WHAT THE TASK ASKS:
Return all lines of the data in which the string "swap" occurs.

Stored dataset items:
import Summits.BirchSwinnertonDyer.BirchSwinnertonDyer.Theorems.ClassRecordThreeCornerAtThreeBranches
import Summits.BirchSwinnertonDyer.BirchSwinnertonDyer.Theorems.ClassRecordThreeCornerAtThreeUpperHybridPos
import Summits.BirchSwinnertonDyer.BirchSwinnertonDyer.Theses.KolyvaginRoadThree

/-!
# BC3 skeleton (LINE, pre-registration form) — crux 7 `CornerAtThree` (item stmt-BirchSwinnertonDyer-19111; K2@3 `ClassRecordThree`
# rank 7, shared BY STATEMENT with `KolyvaginRoadThree`) — line `Lines/hybrid.lean` (width-lever second lane `bsd-stepL-corner3-p2` g2)

= the REGISTERED skeleton `Lines/birth.lean` (12ed36782b0e; corner-p1 g7 ∕ planner g31) VERBATIM except that the registered stub
`stub_cornerUpper3 : Theorems.CornerAtThreeUpper` is DERIVED (no `sorry` of its own) from THREE stubs by this lane's kernel cut
`X11b.Three.cornerAtThreeUpper_of_jetchevMaxMonoPos_of_coStepLMulti_of_facts` (`Theorems/ClassRecordThreeCornerAtThreeUpperHybridPos.lean`,
p542170; file 1 p538853):
* `stub_upper3_jetchevMaxMono` — lane A's `stub_upper3_jetchevMax` (Jetchev 2008 Thm. 1.4 MAX form at 3 ∥ N on corner frames, every
  carrier incl. `v = 3`; CLASSICAL Kolyvagin-system depth; kernel road = corner-p1's swap + walk, shared with 19947 ∕ 19109) RESTRICTED
  to MONO-carrier corner curves with `3 ∣ ∏c` (`∃ v, ord₃ ∏c ≤ ord₃ c_v`; census N < 5·10⁵: 138 of the 208 Upper pairs);
* `stub_upper3_coStepLMulti` — lane B's `Three.CornerCoStepLAt` (the Kolyvagin-system «⊇» half of the anticyclotomic BDP main conjecture at
  𝟙 on the corner frames; p530129; IMC-grade; TIGHT: ⟺ the conjunct mod cited facts) RESTRICTED to MULTI-carrier corner curves
  (`∀ v, ord₃ c_v < ord₃ ∏c`; 70 of 208) — WEAKER than lane A's `stub_upper3_jetchevMulti` on the same population
  (`cornerCoStepLAt_of_jetchevDivisibilityAt_of_facts`);
* `stub_upper3_hybridFacts` — the eight cited facts of both roads BY NAME (never «proved» here).
Birth's `stub_cornerUpper3` becomes the DERIVED theorem `cornerUpper3_of_hybridStubs` (no `stub_` prefix, no sorry).
Other stubs (`stub_cornerStepL3`, `stub_cornerTwistLower3`, `stub_cornerTwistMuAn3`, `stub_cornerFacts3`) and both compositions
(`CornerAtThree_of` ⊢ the K2@3 decl, `CornerAtThreeKoly_of` ⊢ the KOLY decl, via `Theorems.cornerAtThree_of_branchesAn` p489722) are
birth VERBATIM. Stubs 7 ≤ stubs_max. Sorries only in `stub_*`. Nothing is asserted about any curve (T7). Published as a LINE (evidence);
registering it (`skeleton check`) is the planner's ∕ a lead's call.
-/

set_option linter.dupNamespace false
set_option autoImplicit false

namespace Summit.BirchSwinnertonDyer.BirchSwinnertonDyer.Cruxes.CornerAtThree.Hybrid

open scoped NumberField
open WeierstrassCurve IsDedekindDomain Literature.NumberTheory.EllipticCurves
  Literature.NumberTheory.EllipticCurves.ModularForms Literature.NumberTheory.GaloisCohomology
  Literature.NumberTheory.EllipticCurves.Rank1Residual Summit.BirchSwinnertonDyer.Rank1Residual
  Summit.BirchSwinnertonDyer.Rank1Residual.X11b Summit.BirchSwinnertonDyer.Rank1Residual.X11b.Three

/-- **stub StepL** — conjunct 1 on the corner: `∀ W, Three.CornerStepLAt W` (S0-currency STEP L at 3; kit: oriented halves). -/
theorem stub_cornerStepL3 : Summit.BirchSwinnertonDyer.BirchSwinnertonDyer.Theorems.CornerAtThreeStepL := by
  sorry

/-- **stub (Jetchev MAX form at 3 on MONO-carrier corner curves with `3 ∣ ∏c`)** — lane A's `stub_upper3_jetchevMax`
restricted to `3 ∣ ∏c ∧ ∃ v, ord₃ ∏c ≤ ord₃ c_v`: `P_n ∈ 3^s E(K[n])` for all `s ≤ ord₃ c_v(E/ℚ)` at Kolyvagin levels of
index `≥ s`. [shape: Jetchev2008 Thm. 1.4, printed for p ∤ N, ρ̄ onto] OPEN (classical; kernel road = lane A's swap + walk). -/
theorem stub_upper3_jetchevMaxMono :
    ∀ (W : WeierstrassCurve ℚ) [W.IsElliptic] [W.IsGloballyMinimal] [NeZero (W.conductorNorm ℤ)]
      (K : Type) [Field K] [NumberField K]
      (Dt : ModularParametrizationData W (W.conductorNorm ℤ)) (β : ℤ) (ι : K →+* ℂ),
      3 ∣ W.tamagawaProduct →
      (∃ v : HeightOneSpectrum (𝓞 ℚ),
        padicValNat 3 W.tamagawaProduct ≤ padicValNat 3 (W.tamagawaNumberAt v)) →
      ClassX11b W 3 → ¬ Surj W 3 →
      IsImaginaryQuadratic K → SatisfiesHeegnerHypothesis (W.conductorNorm ℤ) K →
      Odd (NumberField.discr K) →
      (4 * (W.conductorNorm ℤ : ℤ)) ∣ β ^ 2 - NumberField.discr K → ¬ (3 : ℤ) ∣ Dt.c →
      ∀ (v : HeightOneSpectrum (𝓞 ℚ)) (s : ℕ), s ≤ padicValNat 3 (W.tamagawaNumberAt v) →
        ∀ (n : ℕ) (d : KolyvaginHeegnerData Dt β ι n), Squarefree n →
          (∀ ℓ ∈ n.primeFactors, Zhang2014.IsKolyvaginPrime (W.conductorNorm ℤ) W K 3 ℓ ∧
            s ≤ Zhang2014.kolyvaginIndex W 3 ℓ) → Koly.PDiv d 3 s := by
  sorry

/-- **stub (the «⊇» half at 𝟙 on MULTI-carrier corner curves)** — lane B's `Three.CornerCoStepLAt W` restricted to
`∀ v, ord₃ c_v < ord₃ ∏c`. OPEN (IMC-grade; Howard 2004 Thm. B ∕ BCK21 ∕ BCS24 need (sur) or exclude dihedral primes and
`p = 3`; TIGHT: ⟺ `Three.CornerUpperAt W` modulo cited facts). -/
theorem stub_upper3_coStepLMulti :
    ∀ (W : WeierstrassCurve ℚ) [W.IsElliptic] [W.IsGloballyMinimal],
      (∀ v : HeightOneSpectrum (𝓞 ℚ),
        padicValNat 3 (W.tamagawaNumberAt v) < padicValNat 3 W.tamagawaProduct) →
      CornerCoStepLAt W := by
  sorry

/-- **stub (cited facts, by name)** — lane A's four (Kolyvagin; Shimura reciprocity at conductor 1; Darmon 2004 Thm. 3.6;
Cha 2005 Rmk. 25 structure fact) and lane B's four (GZK; newforms; Poitou–Tate for Selmer structures and for `Ш`). All are
`def … : Prop` facts of Literature taken BY NAME; never «proved» here. -/
theorem stub_upper3_hybridFacts :
    (∀ (N : ℕ) [NeZero N] (W : WeierstrassCurve ℚ) (K : Type) [Field K] [NumberField K], kolyvagin N W K) ∧
    (∀ (N : ℕ) [NeZero N] (W : WeierstrassCurve ℚ) (K : Type) [Field K] [NumberField K],
      heegnerPointOfConductor_one_galoisConj N W K) ∧
    (∀ (N : ℕ) [NeZero N] (W : WeierstrassCurve ℚ) (K : Type) [Field K] [NumberField K],
      phi_heegnerTau_mem_singularModuliField N W K) ∧
    Cha2005.rmk25_padicValNat_card_sha_primary_add_le_of_globalDivisibility ∧
    rank_eq_analyticRank_of_analyticRank_le_one ∧ exists_isNewformOf ∧
    (∀ (K : Type) [Field K] [NumberField K], poitouTate_selmerStructure_duality K) ∧
    (∀ (K : Type) [Field K] [NumberField K], poitouTate_sha_tateDual K) := by
  sorry

/-- **Conjunct 3 (birth's `stub_cornerUpper3`) — DERIVED, not a stub of this line**: from the three hybrid stubs by
`cornerAtThreeUpper_of_jetchevMaxMonoPos_of_coStepLMulti_of_facts` (p542170). No `sorry` of its own. -/
theorem cornerUpper3_of_hybridStubs : Summit.BirchSwinnertonDyer.BirchSwinnertonDyer.Theorems.CornerAtThreeUpper :=
  haveI : Fact (Nat.Prime 3) := ⟨Nat.prime_three⟩
  have hF := stub_upper3_hybridFacts
  cornerAtThreeUpper_of_jetchevMaxMonoPos_of_coStepLMulti_of_facts hF.1 hF.2.1 hF.2.2.1 hF.2.2.2.1 hF.2.2.2.2.1
    hF.2.2.2.2.2.1 hF.2.2.2.2.2.2.1 hF.2.2.2.2.2.2.2 stub_upper3_jetchevMaxMono stub_upper3_coStepLMulti

/-- **stub TwistLower** — the 3-part lower bound at every odd Heegner twin (kit: by sign; Skinner 2016 void — no (ram)). -/
theorem stub_cornerTwistLower3 : Summit.BirchSwinnertonDyer.BirchSwinnertonDyer.Theorems.CornerAtThreeTwistLower := by
  sorry

/-- **stub TwistMuAn** — analytic μ = 0 at 3 at every odd Heegner twin (kit v2: non-split unit-value CLOSED p499490, non-unit, split). -/
theorem stub_cornerTwistMuAn3 : Summit.BirchSwinnertonDyer.BirchSwinnertonDyer.Theorems.CornerAtThreeTwistMuAn := by
  sorry

/-- **stub Facts** — the bundle `KatoTwinFactsThreeAn`: thirteen NAMED print facts (Stein–Wuthrich Thm 6.1 ×2, GZK, entire L,
parametrisation supply, Greenberg–Stevens, Kato nonempty_iwasawaH1Data ∕ Thm 12.4 ∕ §17.13 inputs non-split ∕ split, Greenberg 1999
Thm 1.5 (mult, rational), Wuthrich 2014 Cor 18, Kato §17.13 fine). Facts are hypotheses by name; this stub is never «proved». -/
theorem stub_cornerFacts3 : (Literature.NumberTheory.EllipticCurves.SteinWuthrich2013.thm61_splitMultiplicative ∧ Literature.NumberTheory.EllipticCurves.SteinWuthrich2013.thm61_nonsplitMultiplicative ∧ Literature.NumberTheory.EllipticCurves.rank_eq_analyticRank_of_analyticRank_le_one ∧ WeierstrassCurve.hasEntireLFunction_rat ∧ Literature.NumberTheory.EllipticCurves.ModularForms.nonempty_modularParametrizationData ∧ (∀ (W : WeierstrassCurve ℚ) [W.IsElliptic] [W.IsGloballyMinimal] (p : ℕ) [Fact p.Prime], Literature.NumberTheory.EllipticCurves.greenberg_stevens W p) ∧ Literature.NumberTheory.EllipticCurves.Kato2004.nonempty_iwasawaH1Data ∧ Literature.NumberTheory.EllipticCurves.Kato2004.thm12_4 ∧ Literature.NumberTheory.EllipticCurves.Kato2004.exists_multDivisibilityInputs_nonsplit ∧ Literature.NumberTheory.EllipticCurves.Kato2004.exists_multDivisibilityInputs_split ∧ Literature.NumberTheory.EllipticCurves.Greenberg1999.thm15_isTorsion_multiplicative_rat ∧ Literature.NumberTheory.EllipticCurves.Wuthrich2014.corollary18_padicLFunction_mem_iwasawaAlgebra_multiplicative ∧ Literature.NumberTheory.EllipticCurves.Kato2004.exists_multDivisibilityInputs_fine) := by
  sorry

/-! ## Stub statements by name -/

namespace Statement

/-- Statement of `stub_cornerStepL3`. -/
abbrev stub_cornerStepL3 : Prop := type_of% @Hybrid.stub_cornerStepL3
/-- Statement of `stub_upper3_jetchevMaxMono`. -/
abbrev stub_upper3_jetchevMaxMono : Prop := type_of% @Hybrid.stub_upper3_jetchevMaxMono
/-- Statement of `stub_upper3_coStepLMulti`. -/
abbrev stub_upper3_coStepLMulti : Prop := type_of% @Hybrid.stub_upper3_coStepLMulti
/-- Statement of `stub_upper3_hybridFacts`. -/
abbrev stub_upper3_hybridFacts : Prop := type_of% @Hybrid.stub_upper3_hybridFacts
/-- Statement of birth's `stub_cornerUpper3` (here DERIVED: `cornerUpper3_of_hybridStubs`). -/
abbrev stub_cornerUpper3 : Prop := type_of% @Hybrid.cornerUpper3_of_hybridStubs
/-- Statement of `stub_cornerTwistLower3`. -/
abbrev stub_cornerTwistLower3 : Prop := type_of% @Hybrid.stub_cornerTwistLower3
/-- Statement of `stub_cornerTwistMuAn3`. -/
abbrev stub_cornerTwistMuAn3 : Prop := type_of% @Hybrid.stub_cornerTwistMuAn3
/-- Statement of `stub_cornerFacts3`. -/
abbrev stub_cornerFacts3 : Prop := type_of% @Hybrid.stub_cornerFacts3

end Statement

/-! ## The composition (sorry-free): the five stub STATEMENTS imply the crux, BY NAME, on BOTH routes -/

/-- **`CornerAtThree_of`** — corner-p1 g6's glue `Theorems.cornerAtThree_of_branchesAn` (p489722) ⊢ the K2@3 ROUTE decl. -/
theorem CornerAtThree_of (hS : Statement.stub_cornerStepL3) (hU : Statement.stub_cornerUpper3)
    (hL : Statement.stub_cornerTwistLower3) (hμ : Statement.stub_cornerTwistMuAn3) (hF : Statement.stub_cornerFacts3) :
    Summit.BirchSwinnertonDyer.BirchSwinnertonDyer.Theses.ClassRecordThree.CornerAtThree :=
  Summit.BirchSwinnertonDyer.BirchSwinnertonDyer.Theorems.cornerAtThree_of_branchesAn hS hU hL hμ hF

/-- **`CornerAtThreeKoly_of`** — the same term ⊢ the KOLY route's by-statement copy of the crux. -/
theorem CornerAtThreeKoly_of (hS : Statement.stub_cornerStepL3) (hU : Statement.stub_cornerUpper3)
    (hL : Statement.stub_cornerTwistLower3) (hμ : Statement.stub_cornerTwistMuAn3) (hF : Statement.stub_cornerFacts3) :
    Summit.BirchSwinnertonDyer.BirchSwinnertonDyer.Theses.KolyvaginRoadThree.CornerAtThree :=
  Summit.BirchSwinnertonDyer.BirchSwinnertonDyer.Theorems.cornerAtThree_of_branchesAn hS hU hL hμ hF

/-- The crux along this line (K2@3), MODULO exactly the five stubs (sorries only in `stub_*`). -/
theorem CornerAtThree_proof : Summit.BirchSwinnertonDyer.BirchSwinnertonDyer.Theses.ClassRecordThree.CornerAtThree :=
  CornerAtThree_of stub_cornerStepL3 cornerUpper3_of_hybridStubs stub_cornerTwistLower3 stub_cornerTwistMuAn3 stub_cornerFacts3

/-- The crux along this line (KOLY), MODULO exactly the five stubs. -/
theorem CornerAtThreeKoly_proof : Summit.BirchSwinnertonDyer.BirchSwinnertonDyer.Theses.KolyvaginRoadThree.CornerAtThree :=
  CornerAtThreeKoly_of stub_cornerStepL3 cornerUpper3_of_hybridStubs stub_cornerTwistLower3 stub_cornerTwistMuAn3 stub_cornerFacts3

end Summit.BirchSwinnertonDyer.BirchSwinnertonDyer.Cruxes.CornerAtThree.Hybrid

RESULT OF THE TASK:
  carrier incl. `v = 3`; CLASSICAL Kolyvagin-system depth; kernel road = corner-p1's swap + walk, shared with 19947 ∕ 19109) RESTRICTED
index `≥ s`. [shape: Jetchev2008 Thm. 1.4, printed for p ∤ N, ρ̄ onto] OPEN (classical; kernel road = lane A's swap + walk). -/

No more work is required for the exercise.